## Data extracts:
+++++
import Summits.Ventures.HodgeRepro.SingleClass

/-!
# No face is single-class, degree 12: `C6xC2`, `c = cc_C6xC2''`

Blind re-derivation cell `pub-hodge-repro`, seat `typer` (gen 4).  One of the six degree-12 files
(`SingleClass12C12`, `SingleClass12C6xC2a/b/c`, `SingleClass12D6`, `SingleClass12Dic3`), one file per
`(G, c)` because each `decide +kernel` row enumerates the `4096` subsets of `G` (≈ 10 s) and more than
five such rows in one module overloads a farm node.  Method (`SingleClass.lean`): translation by `p⁻¹`
puts the first place at the identity (`not_isSingleClass_of_one`) and the second place depends only on
its conjugacy class (`faceCorners_conj_right`), so five rows `(Φ; 1, p′)`, one per place other than
the place of `1`, settle `route/ROUTE.md` §3.4's «NO face … is single-class» for this `(G, c)`.
-/

open Finset
open scoped Pointwise
open Multiplicative

namespace HodgeRepro

/-- `cc_C6xC2''` is a complex conjugation of `C₆ × C₂` (`decide`; `Groups.lean` lists it in `complexConjs_C6xC2`). -/
theorem cc_C6xC2''_isComplexConj : IsComplexConj cc_C6xC2'' := by decide

/-! ### `C6xC2`, `c = cc_C6xC2''` -/
/-- Degree-12 row `C6xC2_c`: faces `(Φ; 1, ofAdd (1, 0))` are not single-class (`decide +kernel`). -/
theorem row_C6xC2_c_10 : ∀ Φ : Finset C6xC2, IsCMType cc_C6xC2'' Φ →
    ¬ IsSingleClass (faceCorners cc_C6xC2'' Φ 1 (ofAdd (1, 0))) := by
  decide +kernel

/-- Degree-12 row `C6xC2_c`: faces `(Φ; 1, ofAdd (2, 0))` are not single-class (`decide +kernel`). -/
theorem row_C6xC2_c_20 : ∀ Φ : Finset C6xC2, IsCMType cc_C6xC2'' Φ →
    ¬ IsSingleClass (faceCorners cc_C6xC2'' Φ 1 (ofAdd (2, 0))) := by
  decide +kernel

/-- Degree-12 row `C6xC2_c`: faces `(Φ; 1, ofAdd (0, 1))` are not single-class (`decide +kernel`). -/
theorem row_C6xC2_c_01 : ∀ Φ : Finset C6xC2, IsCMType cc_C6xC2'' Φ →
    ¬ IsSingleClass (faceCorners cc_C6xC2'' Φ 1 (ofAdd (0, 1))) := by
  decide +kernel

/-- Degree-12 row `C6xC2_c`: faces `(Φ; 1, ofAdd (1, 1))` are not single-class (`decide +kernel`). -/
theorem row_C6xC2_c_11 : ∀ Φ : Finset C6xC2, IsCMType cc_C6xC2'' Φ →
    ¬ IsSingleClass (faceCorners cc_C6xC2'' Φ 1 (ofAdd (1, 1))) := by
  decide +kernel

/-- Degree-12 row `C6xC2_c`: faces `(Φ; 1, ofAdd (2, 1))` are not single-class (`decide +kernel`). -/
theorem row_C6xC2_c_21 : ∀ Φ : Finset C6xC2, IsCMType cc_C6xC2'' Φ →
    ¬ IsSingleClass (faceCorners cc_C6xC2'' Φ 1 (ofAdd (2, 1))) := by
  decide +kernel

/-- **No face of `(C6xC2, cc_C6xC2'')` is single-class** (assembled from the five rows by the symmetries of
`SingleClass.lean`). -/
theorem not_isSingleClass_face_C6xC2_c : ∀ Φ : Finset C6xC2, IsCMType cc_C6xC2'' Φ → ∀ p p' : C6xC2,
    p' ∉ place cc_C6xC2'' p → ¬ IsSingleClass (faceCorners cc_C6xC2'' Φ p p') := by
  apply not_isSingleClass_of_one cc_C6xC2''_isComplexConj
  intro Φ hΦ p' hp'
  have hcases : ∀ q : C6xC2, q ∈ place cc_C6xC2'' 1 ∨ q = ofAdd (1, 0) ∨ q = ofAdd (2, 0) ∨ q = ofAdd (0, 1) ∨ q = ofAdd (1, 1) ∨ q = ofAdd (2, 1) ∨ q = cc_C6xC2'' * (ofAdd (1, 0)) ∨ q = cc_C6xC2'' * (ofAdd (2, 0)) ∨ q = cc_C6xC2'' * (ofAdd (0, 1)) ∨ q = cc_C6xC2'' * (ofAdd (1, 1)) ∨ q = cc_C6xC2'' * (ofAdd (2, 1)) := by
    decide
  rcases hcases p' with h | rfl | rfl | rfl | rfl | rfl | rfl | rfl | rfl | rfl | rfl
  · exact absurd h hp'
  · exact row_C6xC2_c_10 Φ hΦ
  · exact row_C6xC2_c_20 Φ hΦ
  · exact row_C6xC2_c_01 Φ hΦ
  · exact row_C6xC2_c_11 Φ hΦ
  · exact row_C6xC2_c_21 Φ hΦ
  · rw [faceCorners_conj_right cc_C6xC2''_isComplexConj]
    exact row_C6xC2_c_10 Φ hΦ
  · rw [faceCorners_conj_right cc_C6xC2''_isComplexConj]
    exact row_C6xC2_c_20 Φ hΦ
  · rw [faceCorners_conj_right cc_C6xC2''_isComplexConj]
    exact row_C6xC2_c_01 Φ hΦ
  · rw [faceCorners_conj_right cc_C6xC2''_isComplexConj]
    exact row_C6xC2_c_11 Φ hΦ
  · rw [faceCorners_conj_right cc_C6xC2''_isComplexConj]
    exact row_C6xC2_c_21 Φ hΦ

end HodgeRepro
+++++
## Exercise:
The records must be given again in full, exactly as they were written.

## Solution for this problem:
import Summits.Ventures.HodgeRepro.SingleClass

/-!
# No face is single-class, degree 12: `C6xC2`, `c = cc_C6xC2''`

Blind re-derivation cell `pub-hodge-repro`, seat `typer` (gen 4).  One of the six degree-12 files
(`SingleClass12C12`, `SingleClass12C6xC2a/b/c`, `SingleClass12D6`, `SingleClass12Dic3`), one file per
`(G, c)` because each `decide +kernel` row enumerates the `4096` subsets of `G` (≈ 10 s) and more than
five such rows in one module overloads a farm node.  Method (`SingleClass.lean`): translation by `p⁻¹`
puts the first place at the identity (`not_isSingleClass_of_one`) and the second place depends only on
its conjugacy class (`faceCorners_conj_right`), so five rows `(Φ; 1, p′)`, one per place other than
the place of `1`, settle `route/ROUTE.md` §3.4's «NO face … is single-class» for this `(G, c)`.
-/

open Finset
open scoped Pointwise
open Multiplicative

namespace HodgeRepro

/-- `cc_C6xC2''` is a complex conjugation of `C₆ × C₂` (`decide`; `Groups.lean` lists it in `complexConjs_C6xC2`). -/
theorem cc_C6xC2''_isComplexConj : IsComplexConj cc_C6xC2'' := by decide

/-! ### `C6xC2`, `c = cc_C6xC2''` -/
/-- Degree-12 row `C6xC2_c`: faces `(Φ; 1, ofAdd (1, 0))` are not single-class (`decide +kernel`). -/
theorem row_C6xC2_c_10 : ∀ Φ : Finset C6xC2, IsCMType cc_C6xC2'' Φ →
    ¬ IsSingleClass (faceCorners cc_C6xC2'' Φ 1 (ofAdd (1, 0))) := by
  decide +kernel

/-- Degree-12 row `C6xC2_c`: faces `(Φ; 1, ofAdd (2, 0))` are not single-class (`decide +kernel`). -/
theorem row_C6xC2_c_20 : ∀ Φ : Finset C6xC2, IsCMType cc_C6xC2'' Φ →
    ¬ IsSingleClass (faceCorners cc_C6xC2'' Φ 1 (ofAdd (2, 0))) := by
  decide +kernel

/-- Degree-12 row `C6xC2_c`: faces `(Φ; 1, ofAdd (0, 1))` are not single-class (`decide +kernel`). -/
theorem row_C6xC2_c_01 : ∀ Φ : Finset C6xC2, IsCMType cc_C6xC2'' Φ →
    ¬ IsSingleClass (faceCorners cc_C6xC2'' Φ 1 (ofAdd (0, 1))) := by
  decide +kernel

/-- Degree-12 row `C6xC2_c`: faces `(Φ; 1, ofAdd (1, 1))` are not single-class (`decide +kernel`). -/
theorem row_C6xC2_c_11 : ∀ Φ : Finset C6xC2, IsCMType cc_C6xC2'' Φ →
    ¬ IsSingleClass (faceCorners cc_C6xC2'' Φ 1 (ofAdd (1, 1))) := by
  decide +kernel

/-- Degree-12 row `C6xC2_c`: faces `(Φ; 1, ofAdd (2, 1))` are not single-class (`decide +kernel`). -/
theorem row_C6xC2_c_21 : ∀ Φ : Finset C6xC2, IsCMType cc_C6xC2'' Φ →
    ¬ IsSingleClass (faceCorners cc_C6xC2'' Φ 1 (ofAdd (2, 1))) := by
  decide +kernel

/-- **No face of `(C6xC2, cc_C6xC2'')` is single-class** (assembled from the five rows by the symmetries of
`SingleClass.lean`). -/
theorem not_isSingleClass_face_C6xC2_c : ∀ Φ : Finset C6xC2, IsCMType cc_C6xC2'' Φ → ∀ p p' : C6xC2,
    p' ∉ place cc_C6xC2'' p → ¬ IsSingleClass (faceCorners cc_C6xC2'' Φ p p') := by
  apply not_isSingleClass_of_one cc_C6xC2''_isComplexConj
  intro Φ hΦ p' hp'
  have hcases : ∀ q : C6xC2, q ∈ place cc_C6xC2'' 1 ∨ q = ofAdd (1, 0) ∨ q = ofAdd (2, 0) ∨ q = ofAdd (0, 1) ∨ q = ofAdd (1, 1) ∨ q = ofAdd (2, 1) ∨ q = cc_C6xC2'' * (ofAdd (1, 0)) ∨ q = cc_C6xC2'' * (ofAdd (2, 0)) ∨ q = cc_C6xC2'' * (ofAdd (0, 1)) ∨ q = cc_C6xC2'' * (ofAdd (1, 1)) ∨ q = cc_C6xC2'' * (ofAdd (2, 1)) := by
    decide
  rcases hcases p' with h | rfl | rfl | rfl | rfl | rfl | rfl | rfl | rfl | rfl | rfl
  · exact absurd h hp'
  · exact row_C6xC2_c_10 Φ hΦ
  · exact row_C6xC2_c_20 Φ hΦ
  · exact row_C6xC2_c_01 Φ hΦ
  · exact row_C6xC2_c_11 Φ hΦ
  · exact row_C6xC2_c_21 Φ hΦ
  · rw [faceCorners_conj_right cc_C6xC2''_isComplexConj]
    exact row_C6xC2_c_10 Φ hΦ
  · rw [faceCorners_conj_right cc_C6xC2''_isComplexConj]
    exact row_C6xC2_c_20 Φ hΦ
  · rw [faceCorners_conj_right cc_C6xC2''_isComplexConj]
    exact row_C6xC2_c_01 Φ hΦ
  · rw [faceCorners_conj_right cc_C6xC2''_isComplexConj]
    exact row_C6xC2_c_11 Φ hΦ
  · rw [faceCorners_conj_right cc_C6xC2''_isComplexConj]
    exact row_C6xC2_c_21 Φ hΦ

end HodgeRepro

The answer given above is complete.